ACTION ITEM => Of all the entries below, only the lines from the one with "(k + 1)).dj X)))" up to and including the one with "Fin (F.P K).d)" are to be duplicated exactly.

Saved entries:
-*-*-

open Classical in
/-- ★★★ **C4 §3 WITHOUT THE REALITY BINDER.**  K3 §2b's `h9` WITH THE RECORD's GEOMETRIC MODULI ON THE ANALYTIC ROAD, FROM PER-TERM JOINT CHARTS on a CONJUGATION-SYMMETRIC
coupling domain (`hsymm`; every strip ∕ union of discs about real points) — ONE BINDER FEWER than C4 §3 (the terms of record need not be shown REAL at real data).  At a Stage-13 tuple `θ` (`0 < θ.γ`) and a letter block `ℓ` with its
signs: node N18's `KernelStepRateOfRecord₁₃ F N θ κ₅ ℓ.θ₅ C₅`, the uniform kernel decay `DecayBound ((objectsOfRecord₁₃ F N θ ℓ).EA 0) (Window θ.γ) E₀ κd` (`E₀ > 0`), (1.21)
existence `PolLimitsExistOfRecord₁₃ F N θ`, W1-20's law `Localizes17OfRecord₁₃ F N θ S emb` for towers `S` read through `emb`, and §2's PER-TERM JOINT CHART datum for the
localized sum (charts `𝒢`, complexified probe readings `ι` with site weights `w` and tails, at the record's β-chart `θ.ρ8`, colour basis `θ.bV`); rows `δ₁ ≤ κ₅`, `δ₁ ≤ κd`,
`0 < s < 1`, `ℓ.θ₅^{1−s} ≤ ℓ.ω`, `ℓ.κ ≤ δ₁`, `C₉(s) ≤ ℓ.C₉` (`δ₁ = ½min{δ₀, κ(4M)⁻¹}`) ⟹ **`NE9 ((objectsOfRecord₁₃ F N θ ℓ).EA 0) (Window θ.γ) ℓ.κ ℓ.moduli`**.
MECHANISM: §2 gives C2's `hA` for `localizedSum F S emb` eventually in `K`; the law's threshold `K ≥ k + 1` is UNIFORM in the history, so the same `Fc` serves the merged
term family of record; node N18's letter and the decay are taken down to the rate `δ₁` (dag-n18 lanes' `kernelStepRate_mono` ∕ `decayBound_mono`); then C2 §2
`ne9_EA_objectsOfRecord₁₃_of_kernelStepRate_windowedHolo`.  THE N22 ROW SENTENCE, analytic road: «N18's kernel step rate + uniform decay + (1.21) + W1-20's law + per-term JOINT
coupling∕field charts with the (1.18)-type bound + tails + rows (`ℓ.ω` ANYWHERE in `]ℓ.θ₅, 1[`) ⇒ `h9` with the record's geometric moduli».  LOCATED; N22 NOT discharged. [folklore] -/
theorem ne9_EA_objectsOfRecord₁₃_of_kernelStepRate_jointChartsGrowing (θ : Stage13Params F N) (ℓ : U3Letters₁₁) (hs : ℓ.Signs) (hγ : 0 < θ.γ)
    (hlim : PolLimitsExistOfRecord₁₃ F N θ) {κ₅ κd C₅ E₀ : ℝ} (hC₅ : 0 ≤ C₅) (hE₀ : 0 < E₀)
    (h5 : KernelStepRateOfRecord₁₃ F N θ κ₅ ℓ.θ₅ C₅) (hdec : DecayBound ((objectsOfRecord₁₃ F N θ ℓ).EA 0) (Window θ.γ) E₀ κd)
    (m' : ℕ) (M : ℕ) [NeZero M] (hM : M = F.L ^ m')
    (S : (K : ℕ) → ClusterTower (F.P K) 𝔸 M) (emb : ReadingMaps F (MatA N) 𝔸) (hloc : Localizes17OfRecord₁₃ F N θ S emb)
    {κ κE δ₀ B₃ B q R r₀ s : ℝ} (hR : 0 < R) (hκ₀ : kappa₀ (4 * 2 ^ 4) (2 * 4) ≤ κ / 2) (hδ₀ : 0 < δ₀) (hB₃ : 0 ≤ B₃) (hB : 0 ≤ B) (hκE : κ ≤ κE)
    (hq : ℓ.θ₅ ≤ q) (hr₀ : 0 < r₀) (hs0 : 0 < s) (hs1 : s < 1)
    (Ec : ℕ → ℕ → Type*) [∀ K k, NormedAddCommGroup (Ec K k)] [∀ K k, NormedSpace ℂ (Ec K k)]
    (ι : letI := θ.instVβ₁; letI := θ.instVβ₂
      (K k : ℕ) → (domSys (F.P K) M (k + 1)).Dom → ((Fin (F.P K).d → Site (F.P K) (k + 1) → θ.Vβ) →L[ℝ] Ec K k))
    {Dt : Set ℂ} (hDt : IsOpen Dt) (hsymm : ∀ τ ∈ Dt, conj τ ∈ Dt) (hdisc : ∀ t ∈ Ioc (0 : ℝ) θ.γ, closedBall (t : ℂ) r₀ ⊆ Dt)
    (𝒢 : (K k : ℕ) → (ℕ → ℝ) → ℕ → (domSys (F.P K) M (k + 1)).Dom → ℂ × Ec K k → ℂ)
    (h𝒢 : ∀ (K k : ℕ), ∀ h ∈ Window θ.γ, ∀ (m : ℕ) (X : (domSys (F.P K) M (k + 1)).Dom), DifferentiableOn ℂ (𝒢 K k h m X) (Dt ×ˢ ball (0 : Ec K k) R))
    (hM𝒢 : ∀ (K k : ℕ), ∀ h ∈ Window θ.γ, ∀ (m : ℕ) (X : (domSys (F.P K) M (k + 1)).Dom), ∀ p ∈ Dt ×ˢ ball (0 : Ec K k) R,
      ‖𝒢 K k h m X p‖ ≤ B * q ^ (k - m) * Real.exp (-(κE * (domSys (F.P K) M (k + 1)).dj X)))
    (hf : letI := θ.instVβ₁; letI := θ.instVβ₂
      ∀ (K k : ℕ), ∀ h ∈ Window θ.γ, ∀ (m : ℕ) (X : (domSys (F.P K) M (k + 1)).Dom), ∀ t ∈ Ioc (0 : ℝ) θ.γ,
        ∀ Bf : Fin (F.P K).d → Site (F.P K) (k + 1) → θ.Vβ,
          𝒢 K k h m X (t, ι K k X Bf) = ((S K) k).E (histPrefix (Function.update h m t) k) (emb K k (fun l u => NormedSpace.exp (θ.ρ8 (Bf l u)))) X)
    (w : (K k : ℕ) → (domSys (F.P K) M (k + 1)).Dom → Site (F.P K) (k + 1) → ℝ) (hw₀ : ∀ K k X t, 0 ≤ w K k X t)
    (hw : letI := θ.instVβ₁; letI := θ.instVβ₂; letI := θ.instιβ
      ∀ (K k : ℕ) (X : (domSys (F.P K) M (k + 1)).Dom) (l : Fin (F.P K).d) (t : Site (F.P K) (k + 1)) (c : θ.ιβ),
        ‖ι K k X (Pi.single l (Pi.single t (θ.bV c)))‖ ≤ w K k X t)
    (htail : ∀ (K k : ℕ) (X : (domSys (F.P K) M (k + 1)).Dom) (t : Site (F.P K) (k + 1)),
      let e : Site (F.P K) (k + 1) → TPt 4 (domCount (F.P K) M (k + 1) * M) := fun x i => (ZMod.cast (x i) : ZMod (domCount (F.P K) M (k + 1) * M))
      w K k X t ≤ B₃ * Real.exp (-δ₀ * distCT (domCount (F.P K) M (k + 1)) M (e t) (nearT (M := M) (e t) X)))
    (hκ₅ : delta1 δ₀ κ ((M : ℝ) * 4) ≤ κ₅) (hκd : delta1 δ₀ κ ((M : ℝ) * 4) ≤ κd)
    (hτω : ℓ.θ₅ ^ (1 - s) * q ^ s ≤ ℓ.ω) (hℓκ : ℓ.κ ≤ delta1 δ₀ κ ((M : ℝ) * 4))
    (hC₉ : 32 / (s ^ 2 * min (r₀ / 2) (θ.γ / 2)) * ((2 * (2 * C₅ / (1 - ℓ.θ₅) + 2 * E₀)) ^ (1 - s) *
        (2 * ((16 * B * B₃ ^ 2 / R ^ 2) * Real.exp (delta1 δ₀ κ ((M : ℝ) * 4) * ((M : ℝ) * 4) * 3) * K₀ (4 * 2 ^ 4) (2 * 4) * K₁ 4 (δ₀ / 2) +
          (2 * C₅ / (1 - ℓ.θ₅) + 2 * E₀))) ^ s) / (ℓ.θ₅ ^ (1 - s) * q ^ s) ≤ ℓ.C₉) :
    NE9 ((objectsOfRecord₁₃ F N θ ℓ).EA 0) (Window θ.γ) ℓ.κ ℓ.moduli := by
  letI := θ.instVβ₁; letI := θ.instVβ₂; letI := θ.instιβ
  have h1θ : 0 < 1 - ℓ.θ₅ := by linarith [hs.θ₅_lt_one]
  have hC₀0 : 0 ≤ 2 * C₅ / (1 - ℓ.θ₅) + 2 * E₀ := by positivity
  have hC0 : 0 ≤ (16 * B * B₃ ^ 2 / R ^ 2) * Real.exp (delta1 δ₀ κ ((M : ℝ) * 4) * ((M : ℝ) * 4) * 3) * K₀ (4 * 2 ^ 4) (2 * 4) * K₁ 4 (δ₀ / 2) := by
    have := K₁_nonneg 4 (δ₀ / 2); have := K₀_pos (4 * 2 ^ 4) (2 * 4); positivity
  -- node N18's letter and the decay at the rate `δ₁`
  have h5' : KernelStepRateOfRecord₁₃ F N θ (delta1 δ₀ κ ((M : ℝ) * 4)) ℓ.θ₅ C₅ :=
    kernelStepRate_mono F θ.ρ8 θ.bV h5 le_rfl hκ₅ hs.θ₅_pos.le le_rfl le_rfl hC₅
  have hdec' : DecayBound ((objectsOfRecord₁₃ F N θ ℓ).EA 0) (Window θ.γ) E₀ (delta1 δ₀ κ ((M : ℝ) * 4)) := decayBound_mono hdec subset_rfl hκd le_rfl
  -- §2's datum for the localized sum, carried to the merged term family of record by the law (threshold `K ≥ k + 1`, uniform in the history)
  have hq0 : 0 ≤ q := hs.θ₅_pos.le.trans hq
  have hAloc := windowedCouplingHolo_localizedSum_growing F m' M hM S emb θ.ρ8 θ.bV hγ hR hκ₀ hδ₀ hB₃ hB hq0 hκE Ec ι hDt hsymm hdisc hr₀.le 𝒢 h𝒢 hM𝒢 hf w hw₀ hw htail
  have hA : ∀ h ∈ Window θ.γ, ∀ (k : ℕ) (μ ν : Fin 4) (z : Fin 4 → ℤ) (m : ℕ), m < k + 1 → ∀ᶠ K in atTop,
      ∃ (Fc : ℂ → ℂ) (D : Set ℂ), DifferentiableOn ℂ Fc D ∧
        (∀ w' ∈ D, ‖Fc w'‖ ≤ ((16 * B * B₃ ^ 2 / R ^ 2) * Real.exp (delta1 δ₀ κ ((M : ℝ) * 4) * ((M : ℝ) * 4) * 3) * K₀ (4 * 2 ^ 4) (2 * 4) *
            K₁ 4 (δ₀ / 2) + (2 * C₅ / (1 - ℓ.θ₅) + 2 * E₀)) * q ^ (k - m) * Real.exp (-(delta1 δ₀ κ ((M : ℝ) * 4) * l1 z))) ∧
        (∀ t ∈ Ioc (0 : ℝ) θ.γ, closedBall (t : ℂ) r₀ ⊆ D) ∧
        (∀ t ∈ Ioc (0 : ℝ) θ.γ, Fc t = (polWindow F K (k + 1)
          (mergedTermFamilyMatT F N (TβOfRecord₁₃ F N) (chiβOfRecord₁₃ F N θ) θ.εbg k (histPrefix (Function.update h m t) k) K) θ.ρ8 θ.bV μ ν z : ℂ)) := by
    intro h hh k μ ν z m hm
    filter_upwards [hAloc h hh k μ ν z m hm, Filter.eventually_ge_atTop (k + 1)] with K hK hKk
    obtain ⟨Fc, D, hFc, hbd, hD, hagree⟩ := hK
    refine ⟨Fc, D, hFc, fun w' hw' => (hbd w' hw').trans ?_, hD, fun t ht => ?_⟩
    · exact mul_le_mul_of_nonneg_right (mul_le_mul_of_nonneg_right (le_add_of_nonneg_right hC₀0) (pow_nonneg hq0 _)) (Real.exp_nonneg _)
    · have hlaw := hloc k (histPrefix (Function.update h m t) k) K hKk
      rw [hagree t ht, hlaw]
  have hCB : 2 * C₅ / (1 - ℓ.θ₅) + 2 * E₀ ≤ (16 * B * B₃ ^ 2 / R ^ 2) * Real.exp (delta1 δ₀ κ ((M : ℝ) * 4) * ((M : ℝ) * 4) * 3) * K₀ (4 * 2 ^ 4) (2 * 4) *
      K₁ 4 (δ₀ / 2) + (2 * C₅ / (1 - ℓ.θ₅) + 2 * E₀) := le_add_of_nonneg_left hC0
  exact ne9_EA_objectsOfRecord₁₃_of_kernelStepRate_windowedHoloGrowing F N θ ℓ hs hγ hC₅ hE₀ hr₀ hs0 hs1 hq h5' hdec' hCB hlim hA hτω hℓκ hC₉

-*-*-

ANSWER FOR THE TASK =>
      ‖𝒢 K k h m X p‖ ≤ B * q ^ (k - m) * Real.exp (-(κE * (domSys (F.P K) M (k + 1)).dj X)))
    (hf : letI := θ.instVβ₁; letI := θ.instVβ₂
      ∀ (K k : ℕ), ∀ h ∈ Window θ.γ, ∀ (m : ℕ) (X : (domSys (F.P K) M (k + 1)).Dom), ∀ t ∈ Ioc (0 : ℝ) θ.γ,
        ∀ Bf : Fin (F.P K).d → Site (F.P K) (k + 1) → θ.Vβ,
          𝒢 K k h m X (t, ι K k X Bf) = ((S K) k).E (histPrefix (Function.update h m t) k) (emb K k (fun l u => NormedSpace.exp (θ.ρ8 (Bf l u)))) X)
    (w : (K k : ℕ) → (domSys (F.P K) M (k + 1)).Dom → Site (F.P K) (k + 1) → ℝ) (hw₀ : ∀ K k X t, 0 ≤ w K k X t)
    (hw : letI := θ.instVβ₁; letI := θ.instVβ₂; letI := θ.instιβ
      ∀ (K k : ℕ) (X : (domSys (F.P K) M (k + 1)).Dom) (l : Fin (F.P K).d) (t : Site (F.P K) (k + 1)) (c : θ.ιβ),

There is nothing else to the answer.